Professional Wrestling
- The WWE actually subverted this at least once. The storyline was that Booker T was dodging "Stone Cold" Steve Austin, and wouldn't give him a match, so Austin would follow Booker around through his everyday life and beat him up wherever he caught up to him, since he couldn't do it in the ring. So, we get to see Booker T in confession, pouring his soul out... and guess who happens to be masquerading as the priest? Cue one of the most sacrilegious brawls in WWE history, as Stone Cold and Booker T fight all around the church, breaking various holy objects over each other's head and shoulders.
Stand-Up Comedy
- George Carlin, on his 1972 album Class Clown, mentions that, as a child, he could do spot-on impressions of all the priests at his school, and evinces a wistful regret that he never got a chance to sneak into a confessional and perform them. He presumes, reasonably enough, that any confessions he heard, as long as they were sincere (and the assigned penances performed), would have been legitimate, and the sinners duly forgiven.
Web Comnics
Western Animation
Video Games
Mixed
- This trope pops up a lot in Chrono Crusade fanfiction, with both a real priest on the other side and someone that isn't. There are scenes with everything from Chrono, er, having "fun" with Rosette while she's in a confessional with Father Remington, to Chrono going into a confessional and being shocked to discover the priest on the other side is really Aion. Occasionally the trope is played straight, too, as part of Christianity is Catholic embellishments (even though the denomination of the Order is kept pretty vague in canon).

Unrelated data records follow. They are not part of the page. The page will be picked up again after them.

import Summits.HodgeConjecture.HodgeConjecture.Theorems.R90S4HLdsOfKeys                  -- ★ p861828 (R90-C131-p05): the (TWO)∕(ORBIT) cut of S4#B5; brings ★ (STAB) `isConstituentOf_comap_cmDatumLocalCongr_cmPrincipalSeries`, ★ `formCongr_glDiagonal_two_eq_smul`, ★ F1 `comap_cmDatumLocalCongr_eq_of_eq_norm_mul`
import Summits.HodgeConjecture.HodgeConjecture.Theorems.R90S4HCard                      -- ★ p861543 (this seat): `formCongr_one_antidiag`; brings ★ `QuadraticLocalNormGroupNonsplit` (`exists_conjLocal_eq_not_exists_norm`, `exists_norm_mul_of_not_exists_norm`)
import Literature.NumberTheory.Weil1982.UnitaryLocalRingBaseField                      -- ★ `UnitaryFinTopForm.exists_complexConj_eq_neg_ne_zero` (a purely imaginary `δ ≠ 0`, the `δ`-data of the `E_v`-currency lemmas)
import HarnessLib

/-!
# R90-TF · S4 (Rogawski Ch. 13.1–2) — S4#B5-ORBIT «OUTER SIMILITUDE SWAP»: the (ORBIT) input of socket `stub_R90_S4_H_lds`
# reduced to its printed core «a non-norm similitude moves the constituents» (Labesse–Langlands)

Cell `hodgecm-mathlib`, crux H413 (`stmt-HodgeConjecture-24833`, lane `--supports`), route of record `HCCMUnconditional` (no route
verbs; count-neutral).  Programme R90-TF (brief `director/R90-BRIEF.v2.md`), section S4 = Ch. 13.1–2 (base `R90-C131`); seat R90-C131-p03
(g0), dealt BY NAME «p03 ← S4#B5-ORBIT `Theorems/R90S4U2OuterSimilSwap.lean`» (K2E2-plan (g6), `R90/STATUS.md` 2026-09-04T16:20:22Z).
THEOREMS ONLY (no `def`, no instance, no notation, no named fact, no `sorry`); imports ★ only (the by-write file
`Cruxes/H413/Lines/R90_S4_HPacketsU2B.lean` is NOT imported: its `U2Loc ∕ Φ₂Loc ∕ IsU2SimilConj` are unfolded byte for byte, as in ★ p05
`R90S4HLdsOfKeys`).  HONEST LABEL: HC_CM is proved only modulo the 7 printed citations (2 remaining named inputs: hLiu418 =
stmt-HodgeConjecture-24832, h413 = stmt-HodgeConjecture-24833) until rung 0 closes; this file CLOSES NOTHING by itself — it SHARPENS the
named input (ORBIT) of ★ `stub_R90_S4_H_lds_of_two_of_orbit` to (SWAP) below; (SWAP) is p-adic harmonic analysis NOT in the tree.

PRINT [Rogawski1990, §11.1 p. 161]: «An L-packet on `G` [= `U(2)`] is, by definition, a `PGL₂(F)`-orbit in `E(G)` … `i_G(χ)` is irreducible
except … 2) `χ|F^* = ω_{E/F}` … In case 2), `χ` is unitary and `JH(i_G(χ))` is an l.d.s. L-packet» (proof: [LabesseLanglands1979] for
`SL(2)`; the two constituents `π⁺, π⁻` are told apart by their Whittaker models `ψ` vs `ψ_{a₀}`, `a₀ ∉ N E^×`, and `Ad(diag(a₀, 1))` exchanges
them).  ★ p05 cut socket S4#B5 to (TWO) «`JH(i_G(χ))` has exactly two elements» and (ORBIT) «any two constituents are similitude-conjugate».
THIS FILE: (ORBIT) ⟸ (TWO) + ★(STAB) + (SWAP), where

  (SWAP)  at a non-split `v`, a local similitude `T` of `Φ₂` whose multiplier `a` is NOT a norm `σ(z) z` MOVES every constituent `π` of
          `i_G((χ₁, χ₂))` (`χ₁|F_v^× = ω`): `π ∘ Ad(T) ≠ π`

— and (SWAP) is in turn implied by the a priori weaker «SOME similitude moves SOME constituent» (§4), so it is the exact residue.  The
group theory is ★: the orbit map factors through the multiplier class (★ F1 `comap_cmDatumLocalCongr_eq_of_eq_norm_mul`), `σ`-fixed units mod
norms have two classes at a non-split `v` (★ `exists_norm_mul_of_not_exists_norm`, O'Meara 63:13a in the tree), an OUTER similitude
`diag(a₀, 1)` with non-norm multiplier exists there (★ `exists_conjLocal_eq_not_exists_norm` + ★ `formCongr_glDiagonal_two_eq_smul`), every
similitude permutes `JH(i_G(χ))` (★ (STAB)), and `IrrClass.comap` is injective (★).

CONTENTS.
* §1 `exists_similitude_not_exists_norm` — at a non-split `v` there is a similitude of `(Φ₂)_v` with NON-NORM multiplier (`diag(a₀, 1)`).
* §2 `comap_eq_self_of_outer_comap_eq_self` — INDEX-TWO REDUCTION: if ONE non-norm similitude fixes a class, EVERY similitude fixes it;
  contrapositive `swap_moves_of_one_moved`.
* §3 `orbit_of_two_of_exists_moved` — (TWO) + ★(STAB) + «one constituent is moved by one similitude» ⇒ (ORBIT) at `(v, χ)`.
* §4 `swap_of_two_of_exists_moved` — … ⇒ even (SWAP) at `(v, χ)` (sharpness: (SWAP) ⟺ «some mover» given (TWO)).
* §5 `hOrbit_of_hTwo_of_swap` — under the socket's guards: ★ p05's `hTwo` binder + (SWAP) ⟹ ★ p05's `hOrbit` binder, TOKEN FOR TOKEN
  (so `stub_R90_S4_H_lds_of_two_of_orbit hTwo (hOrbit_of_hTwo_of_swap hTwo hSwap)` pays S4#B5 modulo (TWO) + (SWAP)).
DEPENDENCY CUT (CENSUS-FIRST): (SWAP) — [Rogawski1990 §11.1 p. 161 case 2); LabesseLanglands1979] — NOT in the tree (no Whittaker-model ∕
R-group analysis for `U(Φ₂)(L⁺_v)`); proposed B ED. 3 socket `stub_R90_S4_U2_outerSimilSwap` = the binder `hSwap` of §5 verbatim.

## References
* [Rogawski1990] J. D. Rogawski, *Automorphic Representations of Unitary Groups in Three Variables*, Ann. of Math. Stud. 123 (1990): §11.1
  p. 161 (L-packets on `U(2)`; case 2); Prop. 11.1.1), §12.1 p. 171 case 2), §3.5 Prop. 3.5.2 (a) p. 29.
* [LabesseLanglands1979] J.-P. Labesse, R. P. Langlands, *L-indistinguishability for SL(2)*, Canad. J. Math. 31 (1979), 726–785.
* [Omeara1963] O. T. O'Meara, *Introduction to Quadratic Forms* (1963), §63B Prop. 63:13a.
* [BushnellHenniart2006] C. J. Bushnell, G. Henniart, *The Local Langlands Conjecture for GL(2)* (2006), §1.1.
-/

set_option autoImplicit false
-- the mandated namespace repeats `HodgeConjecture.HodgeConjecture`, as in every `Theorems/*.lean` of this sub-problem
set_option linter.dupNamespace false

- Fulbert from French Sci Fi novel Malevil brings confession back to the After the End World War III survivors. It's almost certain he was not an ordained priest from before the war, but he clearly has Became The Mask and is now a very real and dangerous priest. As such, Emmanuel refuses to confess to him, and Fulbert is not pleased.
- The song "Confessional" by Raine Maida plays with this trope with the singer listing off a series of transgressions with a chorus that begins "these are my confessions" with Ominous Chanting in the background. The song doesn't actually state if the singer is actually in a confessional, however, despite the religious motifs.